Dataset entries:
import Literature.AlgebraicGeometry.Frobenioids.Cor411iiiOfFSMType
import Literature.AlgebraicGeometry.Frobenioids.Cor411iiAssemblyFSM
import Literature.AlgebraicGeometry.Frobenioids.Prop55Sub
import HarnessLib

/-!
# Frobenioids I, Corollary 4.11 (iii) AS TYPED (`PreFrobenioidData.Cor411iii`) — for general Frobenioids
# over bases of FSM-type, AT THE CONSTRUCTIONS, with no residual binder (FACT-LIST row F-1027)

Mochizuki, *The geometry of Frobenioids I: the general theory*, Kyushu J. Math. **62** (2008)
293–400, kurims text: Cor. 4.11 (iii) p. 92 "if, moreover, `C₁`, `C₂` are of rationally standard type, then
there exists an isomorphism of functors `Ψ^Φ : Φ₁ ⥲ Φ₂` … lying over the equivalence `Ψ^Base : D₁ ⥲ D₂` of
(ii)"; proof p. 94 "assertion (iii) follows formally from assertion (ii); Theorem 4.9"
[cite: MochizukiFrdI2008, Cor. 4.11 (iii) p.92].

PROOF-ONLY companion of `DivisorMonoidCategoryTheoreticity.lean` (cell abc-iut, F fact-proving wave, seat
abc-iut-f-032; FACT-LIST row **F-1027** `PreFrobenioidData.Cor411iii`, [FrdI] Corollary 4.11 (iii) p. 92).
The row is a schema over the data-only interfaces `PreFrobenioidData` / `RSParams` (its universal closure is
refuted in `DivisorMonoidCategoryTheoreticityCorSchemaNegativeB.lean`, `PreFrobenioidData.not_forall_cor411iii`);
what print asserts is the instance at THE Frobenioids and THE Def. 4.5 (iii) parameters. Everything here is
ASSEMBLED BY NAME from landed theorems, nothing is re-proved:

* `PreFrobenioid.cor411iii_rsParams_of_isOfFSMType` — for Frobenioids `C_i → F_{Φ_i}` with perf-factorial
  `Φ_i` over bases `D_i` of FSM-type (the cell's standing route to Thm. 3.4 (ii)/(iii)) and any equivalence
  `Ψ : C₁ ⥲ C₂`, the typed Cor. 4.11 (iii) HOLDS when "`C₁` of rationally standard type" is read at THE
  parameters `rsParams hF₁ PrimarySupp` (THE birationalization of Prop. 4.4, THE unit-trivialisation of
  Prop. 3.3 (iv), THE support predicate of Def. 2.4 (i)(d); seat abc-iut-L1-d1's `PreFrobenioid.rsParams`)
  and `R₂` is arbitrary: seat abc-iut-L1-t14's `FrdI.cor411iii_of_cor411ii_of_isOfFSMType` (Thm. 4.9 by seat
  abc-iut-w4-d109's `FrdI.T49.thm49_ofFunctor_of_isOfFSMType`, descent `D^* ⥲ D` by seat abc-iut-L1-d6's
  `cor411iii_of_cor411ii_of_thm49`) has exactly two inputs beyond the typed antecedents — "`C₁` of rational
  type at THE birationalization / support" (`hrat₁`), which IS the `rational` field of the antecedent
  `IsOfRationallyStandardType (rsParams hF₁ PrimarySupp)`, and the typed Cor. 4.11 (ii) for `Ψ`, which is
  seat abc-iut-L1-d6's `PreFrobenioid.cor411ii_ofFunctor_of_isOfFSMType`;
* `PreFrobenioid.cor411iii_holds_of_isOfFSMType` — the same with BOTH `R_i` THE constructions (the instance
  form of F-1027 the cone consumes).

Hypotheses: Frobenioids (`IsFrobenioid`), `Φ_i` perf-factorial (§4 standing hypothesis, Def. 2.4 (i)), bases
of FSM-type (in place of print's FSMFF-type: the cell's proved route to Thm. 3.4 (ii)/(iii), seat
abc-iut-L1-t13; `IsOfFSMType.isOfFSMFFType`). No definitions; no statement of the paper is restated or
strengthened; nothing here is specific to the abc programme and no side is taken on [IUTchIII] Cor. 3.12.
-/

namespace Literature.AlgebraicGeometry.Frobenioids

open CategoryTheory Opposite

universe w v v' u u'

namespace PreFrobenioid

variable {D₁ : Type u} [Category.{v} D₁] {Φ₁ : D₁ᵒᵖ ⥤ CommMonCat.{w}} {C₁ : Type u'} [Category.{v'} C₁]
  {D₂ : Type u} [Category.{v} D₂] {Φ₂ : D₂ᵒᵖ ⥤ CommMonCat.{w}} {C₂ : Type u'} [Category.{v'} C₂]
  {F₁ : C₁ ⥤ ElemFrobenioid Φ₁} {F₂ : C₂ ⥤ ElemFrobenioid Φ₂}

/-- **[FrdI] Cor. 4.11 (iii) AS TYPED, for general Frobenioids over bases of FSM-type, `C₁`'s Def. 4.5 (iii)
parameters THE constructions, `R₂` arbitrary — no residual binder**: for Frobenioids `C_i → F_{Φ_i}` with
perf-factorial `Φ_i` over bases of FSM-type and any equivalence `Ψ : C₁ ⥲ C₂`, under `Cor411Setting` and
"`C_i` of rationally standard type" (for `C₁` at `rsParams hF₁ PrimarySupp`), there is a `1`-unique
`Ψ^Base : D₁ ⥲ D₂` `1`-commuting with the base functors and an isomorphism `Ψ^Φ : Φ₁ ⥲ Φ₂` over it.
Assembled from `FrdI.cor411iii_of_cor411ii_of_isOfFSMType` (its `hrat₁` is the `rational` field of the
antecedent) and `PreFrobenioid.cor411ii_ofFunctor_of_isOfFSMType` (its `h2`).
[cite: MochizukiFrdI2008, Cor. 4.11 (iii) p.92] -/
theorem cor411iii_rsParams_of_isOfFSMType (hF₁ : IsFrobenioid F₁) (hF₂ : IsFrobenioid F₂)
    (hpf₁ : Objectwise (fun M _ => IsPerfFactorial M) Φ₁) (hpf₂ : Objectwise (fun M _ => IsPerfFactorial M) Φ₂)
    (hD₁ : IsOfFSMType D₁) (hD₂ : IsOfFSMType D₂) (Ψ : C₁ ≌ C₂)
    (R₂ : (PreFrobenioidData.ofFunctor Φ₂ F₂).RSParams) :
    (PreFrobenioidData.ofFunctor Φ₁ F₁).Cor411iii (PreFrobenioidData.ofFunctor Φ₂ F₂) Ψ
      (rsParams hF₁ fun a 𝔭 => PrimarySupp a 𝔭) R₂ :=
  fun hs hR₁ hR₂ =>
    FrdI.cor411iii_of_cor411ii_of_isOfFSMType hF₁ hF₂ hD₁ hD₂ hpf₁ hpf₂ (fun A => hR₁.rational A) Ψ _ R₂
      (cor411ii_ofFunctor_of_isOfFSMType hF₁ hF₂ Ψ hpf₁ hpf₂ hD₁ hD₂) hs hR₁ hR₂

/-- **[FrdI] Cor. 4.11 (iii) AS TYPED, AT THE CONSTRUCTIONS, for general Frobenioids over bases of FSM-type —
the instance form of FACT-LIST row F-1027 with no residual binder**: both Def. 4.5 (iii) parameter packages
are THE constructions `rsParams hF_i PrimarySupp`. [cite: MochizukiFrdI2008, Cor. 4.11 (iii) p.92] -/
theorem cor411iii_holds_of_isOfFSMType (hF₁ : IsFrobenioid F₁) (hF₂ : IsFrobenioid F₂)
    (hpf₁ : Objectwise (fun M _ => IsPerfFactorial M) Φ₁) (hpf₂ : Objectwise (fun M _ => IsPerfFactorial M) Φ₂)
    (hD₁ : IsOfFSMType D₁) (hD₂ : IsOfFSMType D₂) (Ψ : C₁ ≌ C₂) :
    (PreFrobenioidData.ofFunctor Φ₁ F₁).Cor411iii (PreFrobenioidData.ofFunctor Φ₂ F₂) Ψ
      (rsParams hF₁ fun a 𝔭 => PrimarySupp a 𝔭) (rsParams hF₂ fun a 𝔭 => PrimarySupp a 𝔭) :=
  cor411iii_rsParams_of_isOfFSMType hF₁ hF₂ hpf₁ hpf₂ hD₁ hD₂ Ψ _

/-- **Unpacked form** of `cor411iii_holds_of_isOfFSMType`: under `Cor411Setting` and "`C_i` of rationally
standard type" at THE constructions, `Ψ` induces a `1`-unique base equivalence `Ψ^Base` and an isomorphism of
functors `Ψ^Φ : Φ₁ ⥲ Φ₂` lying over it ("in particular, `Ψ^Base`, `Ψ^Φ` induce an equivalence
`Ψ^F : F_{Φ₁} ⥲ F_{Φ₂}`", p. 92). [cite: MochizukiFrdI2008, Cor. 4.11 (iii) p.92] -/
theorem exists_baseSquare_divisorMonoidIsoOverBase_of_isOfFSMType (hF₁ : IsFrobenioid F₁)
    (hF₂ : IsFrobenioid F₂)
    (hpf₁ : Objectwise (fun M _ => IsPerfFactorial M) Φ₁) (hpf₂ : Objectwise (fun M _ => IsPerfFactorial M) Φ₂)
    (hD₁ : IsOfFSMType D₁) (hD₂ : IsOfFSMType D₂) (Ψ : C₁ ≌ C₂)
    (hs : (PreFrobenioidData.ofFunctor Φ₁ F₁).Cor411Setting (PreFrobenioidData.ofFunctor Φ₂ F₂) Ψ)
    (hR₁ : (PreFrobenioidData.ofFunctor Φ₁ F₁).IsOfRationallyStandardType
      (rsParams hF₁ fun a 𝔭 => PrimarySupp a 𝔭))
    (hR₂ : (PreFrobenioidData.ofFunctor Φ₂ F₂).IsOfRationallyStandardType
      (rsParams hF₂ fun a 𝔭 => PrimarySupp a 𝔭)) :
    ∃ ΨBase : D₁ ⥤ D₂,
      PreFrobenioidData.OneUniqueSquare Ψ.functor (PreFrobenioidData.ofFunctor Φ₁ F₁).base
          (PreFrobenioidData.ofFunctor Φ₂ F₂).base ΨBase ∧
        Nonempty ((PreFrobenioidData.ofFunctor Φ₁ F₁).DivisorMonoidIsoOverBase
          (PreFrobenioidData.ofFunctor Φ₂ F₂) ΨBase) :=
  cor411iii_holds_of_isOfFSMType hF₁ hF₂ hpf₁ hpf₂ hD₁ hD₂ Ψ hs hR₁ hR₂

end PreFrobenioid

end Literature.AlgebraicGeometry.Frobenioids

==

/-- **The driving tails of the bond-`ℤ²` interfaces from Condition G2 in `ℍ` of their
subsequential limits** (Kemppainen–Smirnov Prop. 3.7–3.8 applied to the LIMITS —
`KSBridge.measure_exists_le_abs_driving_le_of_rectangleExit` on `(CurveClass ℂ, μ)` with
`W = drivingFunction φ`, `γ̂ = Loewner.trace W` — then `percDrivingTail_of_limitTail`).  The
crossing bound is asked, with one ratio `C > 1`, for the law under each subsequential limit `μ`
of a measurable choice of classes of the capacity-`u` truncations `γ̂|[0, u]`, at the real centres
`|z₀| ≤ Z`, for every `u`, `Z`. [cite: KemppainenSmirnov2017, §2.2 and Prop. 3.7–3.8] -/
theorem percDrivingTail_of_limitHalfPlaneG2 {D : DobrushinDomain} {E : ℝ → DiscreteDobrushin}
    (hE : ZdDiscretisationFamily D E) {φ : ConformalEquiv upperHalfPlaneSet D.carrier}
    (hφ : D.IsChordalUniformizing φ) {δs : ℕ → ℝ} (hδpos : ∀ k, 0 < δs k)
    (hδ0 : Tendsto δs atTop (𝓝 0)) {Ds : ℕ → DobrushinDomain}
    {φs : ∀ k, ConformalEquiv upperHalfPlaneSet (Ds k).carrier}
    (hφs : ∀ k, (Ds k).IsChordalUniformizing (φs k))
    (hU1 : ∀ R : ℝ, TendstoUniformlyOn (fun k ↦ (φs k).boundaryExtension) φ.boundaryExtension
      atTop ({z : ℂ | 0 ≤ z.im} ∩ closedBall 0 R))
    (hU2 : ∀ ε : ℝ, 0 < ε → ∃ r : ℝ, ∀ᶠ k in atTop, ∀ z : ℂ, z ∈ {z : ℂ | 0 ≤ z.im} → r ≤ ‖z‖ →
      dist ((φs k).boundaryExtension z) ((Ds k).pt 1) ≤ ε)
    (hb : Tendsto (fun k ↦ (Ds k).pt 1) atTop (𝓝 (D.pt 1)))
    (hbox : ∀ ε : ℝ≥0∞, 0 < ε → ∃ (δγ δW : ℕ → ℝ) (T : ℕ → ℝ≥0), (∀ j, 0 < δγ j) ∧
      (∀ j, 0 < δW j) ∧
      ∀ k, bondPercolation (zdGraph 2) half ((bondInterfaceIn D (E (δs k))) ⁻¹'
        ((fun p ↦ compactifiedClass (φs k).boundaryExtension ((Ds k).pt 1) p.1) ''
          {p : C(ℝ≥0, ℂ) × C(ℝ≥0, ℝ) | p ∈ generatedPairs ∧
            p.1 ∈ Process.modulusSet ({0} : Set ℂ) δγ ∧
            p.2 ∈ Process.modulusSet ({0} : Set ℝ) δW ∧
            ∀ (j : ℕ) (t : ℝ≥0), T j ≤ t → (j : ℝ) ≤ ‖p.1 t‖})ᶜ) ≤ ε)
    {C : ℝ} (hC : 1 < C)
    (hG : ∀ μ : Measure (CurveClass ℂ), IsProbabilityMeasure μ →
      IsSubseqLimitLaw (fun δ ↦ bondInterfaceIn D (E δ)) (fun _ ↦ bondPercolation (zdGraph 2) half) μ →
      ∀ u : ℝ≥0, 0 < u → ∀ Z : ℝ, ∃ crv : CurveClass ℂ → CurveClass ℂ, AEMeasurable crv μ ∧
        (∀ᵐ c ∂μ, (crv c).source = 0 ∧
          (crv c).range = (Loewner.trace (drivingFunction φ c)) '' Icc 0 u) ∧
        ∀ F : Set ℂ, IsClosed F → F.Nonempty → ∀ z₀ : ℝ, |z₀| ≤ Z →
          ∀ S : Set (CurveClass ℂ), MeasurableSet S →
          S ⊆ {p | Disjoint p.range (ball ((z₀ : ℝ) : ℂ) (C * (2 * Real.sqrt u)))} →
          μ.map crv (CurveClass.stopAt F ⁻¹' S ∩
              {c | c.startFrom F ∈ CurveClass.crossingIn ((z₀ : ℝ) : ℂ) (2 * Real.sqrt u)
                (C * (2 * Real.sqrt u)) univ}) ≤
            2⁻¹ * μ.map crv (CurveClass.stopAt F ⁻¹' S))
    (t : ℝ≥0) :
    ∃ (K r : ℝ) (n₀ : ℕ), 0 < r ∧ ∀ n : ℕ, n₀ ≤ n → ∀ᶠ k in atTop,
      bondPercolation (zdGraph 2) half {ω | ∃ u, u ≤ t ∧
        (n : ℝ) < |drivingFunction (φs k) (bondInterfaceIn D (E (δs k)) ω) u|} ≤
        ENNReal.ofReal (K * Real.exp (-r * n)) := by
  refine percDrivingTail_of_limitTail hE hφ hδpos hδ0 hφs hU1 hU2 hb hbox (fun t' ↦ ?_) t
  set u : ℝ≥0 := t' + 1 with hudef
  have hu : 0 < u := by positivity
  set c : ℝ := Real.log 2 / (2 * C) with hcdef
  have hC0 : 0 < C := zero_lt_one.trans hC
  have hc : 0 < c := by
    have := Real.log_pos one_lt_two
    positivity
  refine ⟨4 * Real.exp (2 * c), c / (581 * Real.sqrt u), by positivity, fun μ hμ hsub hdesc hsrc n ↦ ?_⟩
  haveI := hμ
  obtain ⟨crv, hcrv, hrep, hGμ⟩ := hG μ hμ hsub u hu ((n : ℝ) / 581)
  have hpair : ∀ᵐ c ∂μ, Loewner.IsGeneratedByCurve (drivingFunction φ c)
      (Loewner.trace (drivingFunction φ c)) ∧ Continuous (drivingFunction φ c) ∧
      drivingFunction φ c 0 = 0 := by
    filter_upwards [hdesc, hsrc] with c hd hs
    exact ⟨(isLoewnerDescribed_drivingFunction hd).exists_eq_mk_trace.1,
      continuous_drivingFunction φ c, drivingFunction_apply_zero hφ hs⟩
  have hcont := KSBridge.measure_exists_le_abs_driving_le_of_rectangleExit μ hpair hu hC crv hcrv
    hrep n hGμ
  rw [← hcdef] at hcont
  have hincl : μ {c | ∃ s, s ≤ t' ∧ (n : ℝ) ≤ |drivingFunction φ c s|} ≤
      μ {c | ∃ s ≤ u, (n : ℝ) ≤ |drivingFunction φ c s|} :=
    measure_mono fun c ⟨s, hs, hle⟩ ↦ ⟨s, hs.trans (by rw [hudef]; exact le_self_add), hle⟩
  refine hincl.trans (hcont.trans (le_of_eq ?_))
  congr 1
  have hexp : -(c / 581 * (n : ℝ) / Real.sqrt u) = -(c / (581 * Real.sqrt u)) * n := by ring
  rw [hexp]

* * *

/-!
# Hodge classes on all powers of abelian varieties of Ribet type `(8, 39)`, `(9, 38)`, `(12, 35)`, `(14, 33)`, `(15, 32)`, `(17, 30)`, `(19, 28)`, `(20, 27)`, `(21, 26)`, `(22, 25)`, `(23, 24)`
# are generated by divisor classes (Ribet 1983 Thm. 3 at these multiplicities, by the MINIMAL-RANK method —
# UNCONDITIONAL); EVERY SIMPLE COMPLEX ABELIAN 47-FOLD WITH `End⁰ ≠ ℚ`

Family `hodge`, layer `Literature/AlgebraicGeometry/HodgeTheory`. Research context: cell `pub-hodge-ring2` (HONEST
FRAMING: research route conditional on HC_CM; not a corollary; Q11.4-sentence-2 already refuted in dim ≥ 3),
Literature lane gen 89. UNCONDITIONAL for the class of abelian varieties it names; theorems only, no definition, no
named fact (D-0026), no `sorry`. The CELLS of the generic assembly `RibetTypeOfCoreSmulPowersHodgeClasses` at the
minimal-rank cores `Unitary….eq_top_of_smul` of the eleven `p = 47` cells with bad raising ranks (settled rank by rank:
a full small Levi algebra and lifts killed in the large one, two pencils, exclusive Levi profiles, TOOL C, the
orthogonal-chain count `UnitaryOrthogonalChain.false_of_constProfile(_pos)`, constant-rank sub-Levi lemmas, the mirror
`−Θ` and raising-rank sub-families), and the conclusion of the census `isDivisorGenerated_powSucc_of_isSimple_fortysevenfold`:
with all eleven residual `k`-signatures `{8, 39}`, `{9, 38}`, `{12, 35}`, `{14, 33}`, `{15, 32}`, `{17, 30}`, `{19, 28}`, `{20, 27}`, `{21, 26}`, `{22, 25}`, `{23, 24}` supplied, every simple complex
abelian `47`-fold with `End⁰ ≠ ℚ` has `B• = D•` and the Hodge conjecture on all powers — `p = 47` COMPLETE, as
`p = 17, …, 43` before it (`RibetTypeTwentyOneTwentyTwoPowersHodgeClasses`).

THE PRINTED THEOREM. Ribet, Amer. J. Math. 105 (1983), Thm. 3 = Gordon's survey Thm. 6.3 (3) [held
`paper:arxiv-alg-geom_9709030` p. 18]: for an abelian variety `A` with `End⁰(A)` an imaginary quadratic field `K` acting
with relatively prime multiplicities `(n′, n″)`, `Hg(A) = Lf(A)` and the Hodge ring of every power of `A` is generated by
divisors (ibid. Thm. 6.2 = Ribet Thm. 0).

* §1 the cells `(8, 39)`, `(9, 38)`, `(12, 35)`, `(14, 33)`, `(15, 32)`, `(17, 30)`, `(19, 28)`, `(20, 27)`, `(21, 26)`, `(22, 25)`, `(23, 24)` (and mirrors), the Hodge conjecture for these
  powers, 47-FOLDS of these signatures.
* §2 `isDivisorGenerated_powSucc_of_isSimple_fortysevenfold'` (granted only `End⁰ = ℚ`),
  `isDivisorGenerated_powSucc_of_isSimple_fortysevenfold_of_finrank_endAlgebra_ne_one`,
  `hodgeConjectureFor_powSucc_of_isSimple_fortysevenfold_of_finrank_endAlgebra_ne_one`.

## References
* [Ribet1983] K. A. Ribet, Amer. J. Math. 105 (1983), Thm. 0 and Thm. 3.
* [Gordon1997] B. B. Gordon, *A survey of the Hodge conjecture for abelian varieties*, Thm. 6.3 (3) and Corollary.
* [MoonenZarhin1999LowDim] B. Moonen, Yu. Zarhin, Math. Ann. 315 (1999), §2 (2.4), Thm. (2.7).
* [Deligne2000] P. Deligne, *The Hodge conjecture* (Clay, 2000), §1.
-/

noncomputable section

Work instruction :: Go through the records above and return each line in which the word "there" occurs.

Result of this task ::
there exists an isomorphism of functors `Ψ^Φ : Φ₁ ⥲ Φ₂` … lying over the equivalence `Ψ^Base : D₁ ⥲ D₂` of
"`C_i` of rationally standard type" (for `C₁` at `rsParams hF₁ PrimarySupp`), there is a `1`-unique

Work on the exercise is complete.